→ Work instructions:
Exactly the lines from the one containing "if x.getD l false = true then ((xWordN" through the final line of the listing are to be retyped, and nothing more.

→ Material for this task:
import Literature.Computability.QuantumComplexity.Lemma24CodeBricks
import HarnessLib

/-!
# Aaronson–Ambainis Lemma 24 over the sign basis, XII-b: the instance code is polynomial time

Part of the discharge of `AaronsonAmbainis2018_lemma24_sign_hard` (plan in `Lemma24Catalysis.lean`).
From the bricks of `Lemma24CodeBricks.lean` this file assembles the string function `outF` that, on
the record `⟨x, ⟨bin n, ⟨1^m, encList (codes of cs)⟩⟩⟩` (`n = |x|`, `cs` well-formed Clifford+`T` gate
shadows), returns `⟨1^{24(4(n+m)+7)}, encList (codes of instNL n m x cs)⟩` — the code of the QSIM instance
of the reduction (`Lemma24Codes.instNL`; that it *is* that code is `Lemma24Shadow.encode_lemma24Instance`)
— and proves `outF ∈ FP` (`outF_mem_FP`) and its value (`outF_record`).

The assembly follows the shape of `instNL`: `24` blocks, each the concatenation of `21` parts — the
gadget template, four preparation folds, four transcription folds, the OR template, the copy template,
and the same backwards (reversed templates, folds over the reversed lists) —, every numeral being an
affine function of `w = n + m` with coefficients depending on the block and copy indices
(`Lemma24CodeBricks.numF`). Arora–Barak 2009, §1.3 (closure of polynomial time under composition and
bounded loops), §6.1 (descriptions of circuits).

## References

* S. Aaronson, A. Ambainis, *Forrelation*, SIAM J. Comput. 47 (2018), §6, Lemma 24 (p. 26).
* S. Arora, B. Barak, *Computational Complexity: A Modern Approach*, CUP 2009, §1.3, §6.1.
-/

noncomputable section

namespace Literature.Computability.QuantumComplexity

open _root_.Computability Polynomial Complexity Complexity.Brick Complexity.Plumb Complexity.Com

namespace Lemma24

/-! ### The parts of a block, as lists of shadows -/

section lists

variable (n m : ℕ) (x : List Bool) (cs : List NGate) (j : ℕ)

/-- The catalyst wire of block `j`. [folklore] -/
def catJ : ℕ := Kw (n + m) + j * (Kw (n + m) + 2 + 1)
/-- The real/imaginary wire of block `j`. [folklore] -/
def rhoJ : ℕ := Kw (n + m) + 2 + j * (Kw (n + m) + 2 + 1)
/-- The helper wire of block `j`. [folklore] -/
def hlpJ : ℕ := Kw (n + m) + 1 + j * (Kw (n + m) + 2 + 1)
/-- The base offset of copy `i` of block `j`. [folklore] -/
def baseJ (i : ℕ) : ℕ := i * (n + m) + j * (Kw (n + m) + 2 + 1)

/-- The preparation part of copy `i` (forward). [cite: AaronsonAmbainis2018, §6 Lemma 24 (p. 26)] -/
def prepPart (i : ℕ) : List NGate :=
  (List.range n).flatMap fun l =>
    if x.getD l false = true then (xWordN (baseJ n m j i + l)).flatMap (realGatesN' (catJ n m j) (rhoJ n m j)) else []

/-- The preparation part of copy `i` (backward). [cite: AaronsonAmbainis2018, §6 Lemma 24 (p. 26)] -/
def prepPartR (i : ℕ) : List NGate :=
  (List.range n).reverse.flatMap fun l =>
    if x.getD l false = true then ((xWordN (baseJ n m j i + l)).flatMap (realGatesN' (catJ n m j) (rhoJ n m j))).reverse else []

/-- The transcription part of copy `i` (forward). [cite: AaronsonAmbainis2018, §6 Lemma 24 (p. 26)] -/
def transPart (i : ℕ) : List NGate :=
  cs.flatMap fun g => realGatesN' (catJ n m j) (rhoJ n m j) (g.shift (baseJ n m j i))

→ Answer section:
    if x.getD l false = true then ((xWordN (baseJ n m j i + l)).flatMap (realGatesN' (catJ n m j) (rhoJ n m j))).reverse else []

/-- The transcription part of copy `i` (forward). [cite: AaronsonAmbainis2018, §6 Lemma 24 (p. 26)] -/
def transPart (i : ℕ) : List NGate :=
  cs.flatMap fun g => realGatesN' (catJ n m j) (rhoJ n m j) (g.shift (baseJ n m j i))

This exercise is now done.